I watch her scan the place for a spot. It’s packed, like the entire train jammed into one carriage, even as people have slowly started to filter out to dinner. And I watch her eyes latch onto me—disappointment flashes in them. Transfers to me.

But then to my surprise, Rory walks over and plops down beside me. When I muster the courage to look over at her, it’s not disappointment I read on her face, but something else. Not friendly, exactly, but more relaxed, her lips straight, if even a little upturned. I feel something in my chest settle. She eases her tote bag off her shoulder, and a surprising item spills out onto the sofa—a copy of The Cabin on the Lake.

“You got the book back?”

“Oh.” She slips it back inside her tote. “I found another one. Long story.”

“You saw the author in Rome?”

“No. Not exactly. I—” Her face darkens. “Does it bother you that I have the book?”

“No!” I realize what she’s inferred. “I didn’t take them, Ror.”

“Yeah. I know. Caro did. But you worried the affair might be in it.”

“It wasn’t an affair! It was one stupid night.”

“Whatever. Whatever you say.” She raises her hand, flags over a waitress. “Vodka neat, per favore,” she says.

“With Zyr, if you have it,” I say with her, as it comes out her mouth.

She rewards me with a tiny smile.

“You’re staying? You’re gonna have a drink with me? Not banish me to Timbuktu? Tell me to get the hell out of this carriage, off the train? Out of your life? Because I would understand if you do.”

She crosses her legs and a kneecap pops out of the slit in her skirt, then the rest of her leg slides out, even the top up by her hip, not golden from the sun like the bottom part. My heart lurches. Rory quickly shifts her skirt around so it covers everything again.

“We were broken up when you slept with Caro. I don’t have much of a leg to stand on.”

That throws me. “Yes, but… I mean, you—”

“I’m still mad at you both! Don’t get it twisted. If you were going to sleep with anyone, why her? And why did she pick you? It’s… messed up.” She shakes her head. “But honestly, there’s so much going on right now that I…” She looks down at her hands.

“What’s going on? What are you talking about?”

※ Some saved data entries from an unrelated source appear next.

import Summits.BirchSwinnertonDyer.BirchSwinnertonDyer.Theorems.ThetaPartnerAtTwoSignedControlAtTwoShaThreeBaseIndexTwo
import Literature.NumberTheory.EllipticCurves.KummerSequenceConnecting
import Literature.NumberTheory.GaloisRepresentations.ContinuousH2OrderTwoCriterion
import Literature.NumberTheory.GaloisRepresentations.ContinuousH1OrderTwo
import Literature.NumberTheory.GaloisRepresentations.AbsGaloisRestrictRealPlace
import Literature.NumberTheory.GaloisRepresentations.LocalGlobalCohomology
import HarnessLib

/-!
# K4 `SignedControlAtTwo`, base case of Milne I Thm. 4.10 (c)₃: real-place injectivity of `H³(F, T)` from the
# norm statement «every real-trivial class of `H²(F, T)` is a corestriction from an index-`2` subgroup missed by
# the complex conjugations»

Route `ThetaPartnerAtTwo` (TP2), crux K4 `SignedControlAtTwo` (stmt-BirchSwinnertonDyer-20309), line `eulerchar` v12, stub
`stub_poitouTateThreeRealRat`; width seat `bsd-wall-tp2-p3-w2` gen 7 (`--supports stmt-BirchSwinnertonDyer-20309`, helper).
The lead's dévissage (`…ShaThreeAssembly.poitouTate_three_realPlaces_injective_of_devissage`) displays the CFT base case as the
binder `hbase`: for a number field `F` and a TRIVIAL discrete `Γ_F`-module `T` of order `2`, a class of `H³(F, T)` vanishing at
every real place is `0`.  This file proves the H³-to-H² REDUCTION of that base case (unconditional):

* §1 (group level) `exists_eq_add_rho_of_rho_eq` — in the index-`2` induced module `M_G^S(T)` of a trivial module, an element
  fixed by some `σ₀ ∉ S` is a "norm" `y + σ₀ y` (take `y` = the indicator of `S`); hence (§2)
  `subsingleton_two_coind_toLocal_of_isReal` — **`H²(Γ_{F_w}, M_{Γ_F}^S(T)) = 0` at a real place `w` whose complex conjugation
  misses `S`** (the tree's order-`2` criterion `twoCocycleClass_eq_zero_of_twoCocycleNormDiag_eq`).
* §2 **`realThree_injective_of_range_cor`**: let `S ≤ Γ_F` be OPEN of index `2` with `cd₂(S) ≤ 2`, missed by the non-trivial
  element of `Γ_{F_w}` at every real place `w` (think `S = Γ_{F(√-1)}`); if every class of `H²(F, T)` vanishing at all real places
  lies in `cor(H²(S, T))`, then every class of `H³(F, T)` vanishing at all real places is `0`.  Proof (the index-`2` Gysin sequence
  of `…ShaThreeBaseIndexTwo`): `res_S c = 0` (`cd₂(S) ≤ 2`), so `c = [z]` with `unit ∘ z = dỹ` (α1); `y = [norm ∘ ỹ] ∈ H²(F, T)`
  vanishes at each real `w` because `loc_w c = 0` and `H²(Γ_{F_w}, M^S(T)) = 0` (`twoCocycleClass_comp_eq_zero_of_conn` for the
  localised sequence); so `y ∈ cor(H²(S, T))` by hypothesis, and `[z] = 0` by (α2).
* `realThree_eq_zero_of_groupCdLE` — the totally complex case needs no hypothesis (`cd₂(Γ_F) ≤ 2`, an input here).

HONEST FRAMING: THEOREMS ONLY (no definition, no named fact, no `sorry`).  What remains of `hbase` after this file is an H²
statement (every real-trivial class of `H²(F, μ₂)` is a norm from `F(√-1)`), attacked in the sibling files; closes no item by
itself; BSD is not proved by any of this.
References: [SerreGaloisCohomology1997] I §2.5, II §4.4 Prop. 13, II §6.1; [MilneADT2006] I Thm. 4.10 (c); [NeukirchSchmidtWingberg2008] I §3.
-/

set_option autoImplicit false
-- the Theorems namespace of this sub repeats the summit name by design (D-0017 nested layout)
set_option linter.dupNamespace false

noncomputable section

open CategoryTheory Function NumberField Field
open _root_.TopRep _root_.ContRepresentation _root_.ContinuousCohomology
open Literature.NumberTheory.GaloisRepresentations

universe u

namespace Summit.BirchSwinnertonDyer.BirchSwinnertonDyer.Theorems.SignedEC.ShaThreeBase

/-! ## §1 Fixed elements of the index-`2` induced module are norms -/

section IndexTwoNorm

variable {G : Type u} [Group G] [TopologicalSpace G] [IsTopologicalGroup G] [CompactSpace G]
variable {S : Subgroup G}
variable {T : Type u} [AddCommGroup T] [TopologicalSpace T] [DiscreteTopology T]
variable (ρ : ContinuousRep G ℤ T)

/-- **In `M_G^S(T)` (`S` open of index `2`, `T` trivial), an element fixed by some `σ₀ ∉ S` is `y + σ₀ y`**: the two cosets
`S`, `S σ₀⁻¹` carry the values `m(1) = m(σ₀⁻¹)`, and `y` = (indicator of `S`) · `m(1)` works.  This is `X^{σ₀} = (1 + σ₀) X`
for the regular representation of the group of order `2`, i.e. `H²(⟨σ₀⟩, M_G^S(T)) = 0`. [cite: SerreGaloisCohomology1997, I §2.5] -/
theorem exists_eq_add_rho_of_rho_eq (htriv : ∀ (x : G) (t : T), ρ x t = t) (hSo : IsOpen (S : Set G))
    (hidx : S.index = 2) {σ₀ : G} (hσ₀ : σ₀ ∉ S) (m : coindModule (ρ.restrict (subgroupIncl S)))
    (hm : coindRep (ρ.restrict (subgroupIncl S)) σ₀ m = m) :
    ∃ y : coindModule (ρ.restrict (subgroupIncl S)), m = y + coindRep (ρ.restrict (subgroupIncl S)) σ₀ y := by
  classical
  set t : T := (m : C(G, T)) 1 with ht
  -- the indicator of `S` with value `t`
  have hcont : Continuous ((S : Set G).indicator (fun _ : G => t)) := by
    refine IsLocallyConstant.continuous ((IsLocallyConstant.iff_exists_open _).2 fun x => ?_)
    by_cases hx : x ∈ S
    · refine ⟨S, hSo, hx, fun y hy => ?_⟩
      rw [Set.indicator_of_mem (show y ∈ (S : Set G) from hy), Set.indicator_of_mem (show x ∈ (S : Set G) from hx)]
    · refine ⟨(S : Set G)ᶜ, (Subgroup.isClosed_of_isOpen S hSo).isOpen_compl, hx, fun y hy => ?_⟩
      rw [Set.indicator_of_notMem (show y ∉ (S : Set G) from hy), Set.indicator_of_notMem (show x ∉ (S : Set G) from hx)]
  have hmem : (⟨_, hcont⟩ : C(G, T)) ∈ coindModule (ρ.restrict (subgroupIncl S)) := fun s x => by
    change (S : Set G).indicator (fun _ => t) ((s : G) * x) = ρ (subgroupIncl S s) ((S : Set G).indicator (fun _ => t) x)
    rw [subgroupIncl_apply, htriv]
    by_cases hx : x ∈ S
    · rw [Set.indicator_of_mem (show x ∈ (S : Set G) from hx),
        Set.indicator_of_mem (show (s : G) * x ∈ (S : Set G) from S.mul_mem s.2 hx)]
    · rw [Set.indicator_of_notMem (show x ∉ (S : Set G) from hx),
        Set.indicator_of_notMem (show (s : G) * x ∉ (S : Set G) from fun h => hx ((Subgroup.mul_mem_cancel_left S s.2).1 h))]
  refine ⟨⟨_, hmem⟩, Subtype.ext (ContinuousMap.ext fun x => ?_)⟩
  -- `m(σ₀⁻¹) = m(1)` from `σ₀ m = m`
  have h1 : (m : C(G, T)) σ₀⁻¹ = t := by
    have := congrArg (fun F : coindModule (ρ.restrict (subgroupIncl S)) => (F : C(G, T)) σ₀⁻¹) hm
    change (m : C(G, T)) (σ₀⁻¹ * σ₀) = (m : C(G, T)) σ₀⁻¹ at this
    rw [inv_mul_cancel] at this
    exact this.symm
  change (m : C(G, T)) x = (S : Set G).indicator (fun _ => t) x + (S : Set G).indicator (fun _ => t) (x * σ₀)
  by_cases hx : x ∈ S
  · rw [coind_apply_of_mem ρ htriv m hx, Set.indicator_of_mem (show x ∈ (S : Set G) from hx),
      Set.indicator_of_notMem (show x * σ₀ ∉ (S : Set G) from fun h => hσ₀ ((Subgroup.mul_mem_cancel_left S hx).1 h)),
      add_zero]
  · rw [coind_apply_of_not_mem ρ htriv hidx hσ₀ m hx, h1, Set.indicator_of_notMem (show x ∉ (S : Set G) from hx),
      Set.indicator_of_mem (show x * σ₀ ∈ (S : Set G) from mul_mem_of_not_mem_of_index_two hidx hx hσ₀), zero_add]

end IndexTwoNorm

/-! ## §2 The reduction of the base case of 4.10 (c)₃ to the norm statement in `H²` -/

section NumberField

variable {F : Type} [Field F] [NumberField F]
variable {T : Type} [AddCommGroup T] [TopologicalSpace T] [DiscreteTopology T]
variable (σT : DiscreteGaloisModule F T)

/-- **`H²(Γ_{F_w}, M_{Γ_F}^S(T)) = 0` at a real place `w` whose complex conjugation misses `S`** (`S` open of index `2`, `T`
trivial): `Γ_{F_w} = {1, s}` with `r_w(s) ∉ S`, every normalised diagonal `φ(s,s) - s φ(1,1)` is `s`-fixed
(`rho_twoCocycleNormDiag`), hence a norm `y + s y` (§1), and the order-`2` criterion
`twoCocycleClass_eq_zero_of_twoCocycleNormDiag_eq` applies. [cite: SerreGaloisCohomology1997, II §6.1] -/
theorem subsingleton_two_coind_toLocal_of_isReal (htriv : ∀ (x : absoluteGaloisGroup F) (t : T), σT x t = t)
    (S : Subgroup (absoluteGaloisGroup F)) (hSo : IsOpen (S : Set (absoluteGaloisGroup F))) (hidx : S.index = 2)
    {w : InfinitePlace F} (hw : w.IsReal)
    (hreal : ∀ s : absoluteGaloisGroup w.Completion, s ≠ 1 → absGaloisRestrict F w.Completion s ∉ S) :
    haveI : DiscreteTopology (coindModule (σT.restrict (subgroupIncl S))) := discreteTopology_coind _
    Subsingleton (continuousCohomology 2
      (DiscreteGaloisModule.toLocal (coindRep (σT.restrict (subgroupIncl S)) : DiscreteGaloisModule F _)
        (Sum.inl w)).toTopRep) := by
  haveI : DiscreteTopology (coindModule (σT.restrict (subgroupIncl S))) := discreteTopology_coind _
  haveI : CompactSpace (absoluteGaloisGroup w.Completion) := absoluteGaloisGroup_compactSpace _
  haveI := finite_absoluteGaloisGroup_completion_infinitePlace w
  have hG := natCard_absoluteGaloisGroup_completion_infinitePlace_le_two w
  obtain ⟨s, hs1, -⟩ := exists_ne_one_forall_eq_of_isReal hw
  have hss : s * s = 1 := mul_self_eq_one_of_natCard_le_two hG s
  -- work over `Γ_{F_w}` in the `w.Completion` spelling
  let X : TopRep ℤ (absoluteGaloisGroup w.Completion) :=
    (DiscreteGaloisModule.toLocal (coindRep (σT.restrict (subgroupIncl S)) : DiscreteGaloisModule F _) (Sum.inl w)).toTopRep
  suffices hX : ∀ x : continuousCohomology 2 X, x = 0 by
    exact ⟨fun a b => (hX a).trans (hX b).symm⟩
  intro x
  obtain ⟨φ, rfl⟩ := twoCocycleClass_surjective X x
  have hfix : X.ρ s (twoCocycleNormDiag s φ) = twoCocycleNormDiag s φ := rho_twoCocycleNormDiag hss φ
  have hfix' : coindRep (σT.restrict (subgroupIncl S)) (absGaloisRestrict F w.Completion s) (twoCocycleNormDiag s φ) =
      twoCocycleNormDiag s φ := hfix
  obtain ⟨y, hy⟩ := exists_eq_add_rho_of_rho_eq σT htriv hSo hidx (hreal s hs1) _ hfix'
  exact twoCocycleClass_eq_zero_of_twoCocycleNormDiag_eq hG hs1 φ (y := y) hy

omit [NumberField F] in
/-- **The totally complex / `cd₂ ≤ 2` case**: if `cd₂(Γ_F) ≤ 2` then `H³(F, T) = 0` for `T` with `2T = 0`, so every class is
`0`. [cite: SerreGaloisCohomology1997, II §4.4 Prop. 13] -/
theorem realThree_eq_zero_of_groupCdLE (h2 : ∀ t : T, 2 • t = 0) (hcd : GroupCdLE (absoluteGaloisGroup F) 2 2)
    (c : galoisCohomology σT 3) : c = 0 := by
  have hprim : IsPrimaryTorsion 2 T := fun t => ⟨1, by rw [pow_one]; exact h2 t⟩
  exact @Subsingleton.elim _ (hcd T σT hprim (show 2 < 3 by norm_num)) _ _

/-- **Base case of Milne I Thm. 4.10 (c)₃, reduced to the norm statement.**  Let `T` be a discrete `Γ_F`-module with trivial
action and `2T = 0`, and `S ≤ Γ_F` an open subgroup of index `2` with `cd₂(S) ≤ 2` which contains no image of the non-trivial
element of `Γ_{F_w}`, `w` real (e.g. `S = Γ_{F(√-1)}`).  If every class of `H²(F, T)` vanishing at all real places lies in
`cor(H²(S, T))`, then every class of `H³(F, T)` vanishing at all real places is `0`.
[cite: MilneADT2006, Ch. I, Thm. 4.10 (c)] [cite: SerreGaloisCohomology1997, I §2.5] [cite: NeukirchSchmidtWingberg2008, I §3] -/
theorem realThree_injective_of_range_cor (htriv : ∀ (x : absoluteGaloisGroup F) (t : T), σT x t = t) (h2 : ∀ t : T, 2 • t = 0)
    (S : Subgroup (absoluteGaloisGroup F)) [IsClosed (S : Set (absoluteGaloisGroup F))] [Fintype (absoluteGaloisGroup F ⧸ S)]
    (hSo : IsOpen (S : Set (absoluteGaloisGroup F))) (hidx : S.index = 2) (hcd : GroupCdLE S 2 2)
    (hreal : ∀ w : InfinitePlace F, w.IsReal →
      ∀ s : absoluteGaloisGroup w.Completion, s ≠ 1 → absGaloisRestrict F w.Completion s ∉ S)
    (hnorm : ∀ y : galoisCohomology σT 2,
      (∀ w : InfinitePlace F, w.IsReal → galoisCohomology.localization σT (Sum.inl w) 2 y = 0) →
        y ∈ Set.range (cor S σT 2))
    (c : galoisCohomology σT 3)
    (hc : ∀ w : InfinitePlace F, w.IsReal → galoisCohomology.localization σT (Sum.inl w) 3 c = 0) : c = 0 := by
  classical
  haveI : DiscreteTopology (coindModule (σT.restrict (subgroupIncl S))) := discreteTopology_coind _
  -- notation
  set C : DiscreteGaloisModule F (coindModule (σT.restrict (subgroupIncl S))) := coindRep (σT.restrict (subgroupIncl S))
    with hCdef
  set f : σT.toTopRep ⟶ C.toTopRep := unitCoind (S := S) σT with hfdef
  set g : C.toTopRep ⟶ σT.toTopRep := normCoind σT with hgdef
  have hSES : IsSES f g := isSES_unitCoind_normCoind σT htriv h2 hSo hidx
  -- Step 1: `res_S c = 0` since `cd₂(S) ≤ 2`
  have hprim : IsPrimaryTorsion 2 T := fun t => ⟨1, by rw [pow_one]; exact h2 t⟩
  have hres : resH S σT 3 c = 0 := by
    haveI := hcd T (σT.restrict (subgroupIncl S)) hprim (show 2 < 3 by norm_num)
    exact Subsingleton.elim _ _
  -- Step 2: `c = [z]` with `unit ∘ z = dỹ`
  obtain ⟨yt, z, hz, hzc⟩ := exists_conn_eq_of_resH_three_eq_zero σT hSo c hres
  -- Step 3: `y = [norm ∘ ỹ]` vanishes at the real places
  let yN : contTwoCocycles σT.toTopRep := ⟨_, comp_mem_contTwoCocycles_of_conn hSES yt z hz⟩
  have hyreal : ∀ w : InfinitePlace F, w.IsReal →
      galoisCohomology.localization σT (Sum.inl w) 2 (twoCocycleClass _ yN) = 0 := by
    intro w hw
    let Fw := Place.Completion (K := F) (Sum.inl w)
    haveI : CompactSpace (absoluteGaloisGroup Fw) := absoluteGaloisGroup_compactSpace _
    let r : absoluteGaloisGroup Fw →ₜ* absoluteGaloisGroup F := absGaloisRestrict F Fw
    -- the localised sequence and the localised cochains
    have hSESw : IsSES (DiscreteGaloisModule.resFieldHom Fw f) (DiscreteGaloisModule.resFieldHom Fw g) :=
      hSES.restrictField Fw
    let ytw : C(absoluteGaloisGroup Fw × absoluteGaloisGroup Fw, coindModule (σT.restrict (subgroupIncl S))) :=
      yt.comp ((r : C(absoluteGaloisGroup Fw, absoluteGaloisGroup F)).prodMap (r : C(absoluteGaloisGroup Fw, absoluteGaloisGroup F)))
    let zw : contThreeCocycles (DiscreteGaloisModule.toTopRep (σT.toLocal (Sum.inl w))) :=
      contThreeCocycles.pullback r (X := σT.toTopRep) (Y := DiscreteGaloisModule.toTopRep (σT.toLocal (Sum.inl w)))
        (TopRep.ofHom ⟨ContinuousLinearMap.id ℤ T, fun _ => rfl⟩) z
    have hzw : ∀ a b e : absoluteGaloisGroup Fw, (DiscreteGaloisModule.resFieldHom Fw f).hom (zw.1 (a, b, e)) =
        dTwo (DiscreteGaloisModule.toTopRep (C.toLocal (Sum.inl w))) ytw a b e := fun a b e => by
      change f.hom (z.1 (r a, r b, r e)) = _
      rw [hz, dTwo_apply, dTwo_apply]
      change _ = C (r a) (yt (r b, r e)) - yt (r (a * b), r e) + yt (r a, r (b * e)) - yt (r a, r b)
      rw [map_mul, map_mul]
      rfl
    -- `loc_w c = [z_w] = 0`
    have hconn : threeCocycleClass _ zw = 0 := by
      have h := hc w hw
      rw [← hzc] at h
      exact (map_threeCocycleClass _ _ _ z).symm.trans h
    -- `H²(Γ_{F_w}, M^S(T)) = 0`
    have h2w := subsingleton_two_coind_toLocal_of_isReal σT htriv S hSo hidx hw (hreal w hw)
    have key := twoCocycleClass_comp_eq_zero_of_conn hSESw ytw zw hzw hconn h2w
    have loc₂ : galoisCohomology.localization σT (Sum.inl w) 2 (twoCocycleClass _ yN) =
        twoCocycleClass (DiscreteGaloisModule.toTopRep (σT.toLocal (Sum.inl w)))
          (contTwoCocycles.pullback r (X := σT.toTopRep) (Y := DiscreteGaloisModule.toTopRep (σT.toLocal (Sum.inl w)))
            (TopRep.ofHom ⟨ContinuousLinearMap.id ℤ T, fun _ => rfl⟩) yN) :=
      map_twoCocycleClass _ _ _ yN
    rw [loc₂]
    refine Eq.trans (congrArg _ (Subtype.ext (ContinuousMap.ext fun p => rfl))) key
  -- Step 4: the norm hypothesis and (α2)
  have hrange := hnorm _ hyreal
  have h0 := threeCocycleClass_conn_eq_zero_of_mem_range_cor σT hSES yt z hz hrange
  rw [← hzc]
  exact h0

end NumberField

end Summit.BirchSwinnertonDyer.BirchSwinnertonDyer.Theorems.SignedEC.ShaThreeBase

end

When Rory looks up again, her eyes are shining. If I didn’t know her better, I’d say they were on the verge of tears. “I just could use a friendly face right now, Nate.”

“You have me. You always have me.” My arm budges, wanting immediately to sling itself around her shoulders. I’m so overwhelmed with relief that she’s said what she said, that she doesn’t despise me.

“Yeah?”

“Of course,” I say, and then unexpectedly, she burrows herself into me for a hug that recollects thousands of others—a hug my body remembers. I smooth her hair as oceans of relief and love overwhelm me. What I had with Caro was fleeting, a hot flame, yes, but it’s all flickered out. I want Rory. She’s the one. The love of my life.

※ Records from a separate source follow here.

import Summits.AtomisticToContinuum.Crystallization.Theorems.PalmUnimodularRigidityLayeredLawsSelectHcpDefs
import Summits.AtomisticToContinuum.Crystallization.Theorems.ExcessDecayLiouvilleCoarseGrainsHcpEnergySeries
import Summits.AtomisticToContinuum.Crystallization.Theorems.ExcessDecayLiouvilleCoarseGrainsPinFromSeries
import Literature.MathematicalPhysics.StatisticalMechanics.HcpSiteGeometry

/-!
# Zero site stress of relaxed hcp, I: summability and the point symmetries
(stub `stub_zeroStress` of line `mtp-prestress-split-ergodic-frame`, crux `LayeredLawsSelectHcp`,
stmt-AtomisticToContinuum-9226)

The squared-length site stress tensor of `hcp(a, h)` at the root,
`S_lm(a,h) = ∑_{v ≠ 0} W′(‖y_v‖²) (y_v)_l (y_v)_m` (`hcpSiteStress`), `y_v = hcpSite a h v`,
`W′ = ljSqDeriv`, is handled entrywise:

* `‖y_v‖² = a² Q v + k² h²` (`hcpSite_norm_sq`, from `hcp_norm_sq_eq`), whence every entry series
  is dominated by `½ (s⁻³ + s⁻⁶)`, `s = a² Q v + k² h² ≥ min (a², h²)`, and is summable
  (`summable_hcpStressTerm`, from the landed `hcpEnergySeries_of_eq`);
* three index symmetries of `ℤ³` realise isometries of the site set fixing the root:
  `(k,i,j) ↦ (−k,i,j)` (the mirror `z ↦ −z`), `(k,i,j) ↦ (k,j,i)` (the mirror in the line at
  angle `π/6`) and `(k,i,j) ↦ (k, −i−j−L_k, j)` (the mirror `x ↦ −x`, `L_k ∈ {0,1}` the letter of
  layer `k`); re-indexing the series (`Equiv.tsum_eq`) gives `S₀₁ = S₀₂ = S₁₂ = 0` and
  `S₀₀ = S₁₁` (`stub_zeroStressSymmetry`, a registered sub-goal).

The diagonal (Fermat at a minimiser of `hcpE`) is part II. All `[folklore]`.
-/

noncomputable section

namespace Summit.AtomisticToContinuum.Crystallization.Theorems.PalmUnimodularRigidity.LayeredLawsSelectHcp

open MeasureTheory Set
open Literature.MathematicalPhysics.StatisticalMechanics Literature.Geometry.DiscreteGeometry
open Summit.AtomisticToContinuum.Crystallization.Theorems.ExcessDecayLiouvilleCoarseGrains
  (hcpEnergySeries_of_eq hcpPinC_Q_nonneg hcpPinC_Q_pos)


/-! ## The index form and the sites -/

/-- `Q ≥ 0`. [folklore] -/
theorem hcpQ_nonneg (v : ℤ × ℤ × ℤ) : 0 ≤ hcpQ v := hcpPinC_Q_nonneg v

/-- `a² Q v + k² h² > 0` for `v ≠ 0`, `a, h ≠ 0`. [folklore] -/
theorem hcpRadicand_pos {a h : ℝ} (ha : a ≠ 0) (hh : h ≠ 0) {v : ℤ × ℤ × ℤ} (hv : v ≠ 0) :
    0 < a ^ 2 * hcpQ v + (v.1 : ℝ) ^ 2 * h ^ 2 := by
  by_cases hk : v.1 = 0
  · have hQ : 0 < hcpQ v := hcpPinC_Q_pos v hv hk
    have : (v.1 : ℝ) = 0 := by exact_mod_cast hk
    rw [this]
    positivity
  · have hk' : (v.1 : ℝ) ≠ 0 := by exact_mod_cast hk
    have := hcpQ_nonneg v
    positivity

/-- Lower bound `a² Q v + k² h² ≥ min (a²) (h²)` for `v ≠ 0`. [folklore] -/
theorem min_sq_le_hcpRadicand (a h : ℝ) {v : ℤ × ℤ × ℤ} (hv : v ≠ 0) :
    min (a ^ 2) (h ^ 2) ≤ a ^ 2 * hcpQ v + (v.1 : ℝ) ^ 2 * h ^ 2 := by
  have hQ := hcpQ_nonneg v
  by_cases hk : v.1 = 0
  · have hQ1 : 1 ≤ hcpQ v := by
      obtain ⟨k, i, j⟩ := v
      dsimp only at hk
      subst hk
      have hij : ((i, j) : ℤ × ℤ) ≠ 0 := by
        rintro h0; simp only [Prod.mk_eq_zero] at h0; obtain ⟨rfl, rfl⟩ := h0; exact hv rfl
      have h1 : (1 : ℝ) ≤ (i : ℝ) ^ 2 + (i : ℝ) * j + (j : ℝ) ^ 2 := by
        exact_mod_cast one_le_sq_add_mul_add_sq hij
      simp only [hcpQ, Even.zero, if_true, add_zero]
      exact h1
    calc min (a ^ 2) (h ^ 2) ≤ a ^ 2 := min_le_left _ _
      _ ≤ a ^ 2 * hcpQ v + (v.1 : ℝ) ^ 2 * h ^ 2 := by nlinarith [sq_nonneg a, sq_nonneg h]
  · have hk1 : (1 : ℝ) ≤ (v.1 : ℝ) ^ 2 := by
      have : (1 : ℤ) ≤ v.1 ^ 2 := by nlinarith [Int.one_le_abs hk, sq_abs v.1]
      exact_mod_cast this
    calc min (a ^ 2) (h ^ 2) ≤ h ^ 2 := min_le_right _ _
      _ ≤ a ^ 2 * hcpQ v + (v.1 : ℝ) ^ 2 * h ^ 2 := by nlinarith [sq_nonneg a, sq_nonneg h]

/-- First coordinate of an hcp site. [folklore] -/
theorem hcpSite_apply_zero (a h : ℝ) (v : ℤ × ℤ × ℤ) :
    hcpSite a h v 0 = a * (v.2.1 + v.2.2 / 2 + haggLabel alternatingHagg v.1 / 2) := by
  simp [hcpSite]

And yet still, as I rock her in my arms and as all the familiar ways I am soothed by this amazing woman flood my senses, I can’t help the niggling sense that there is space between us that didn’t exist before. Not miles. Not feet. Perhaps not even inches. Maybe a little centimeter that has wedged itself in there, and yet as I’m marinating in the rightness of hugging Rory again, I am also acutely aware of this new space. Aware that it is amorphous, tiny—maybe even just a figment of my imagination.

Still, with every second that ticks by, the space between us seems to balloon.

I shake my head, pull her closer, resolve to close the gap. To do anything—anything at all—so that we are back to NateandRory again.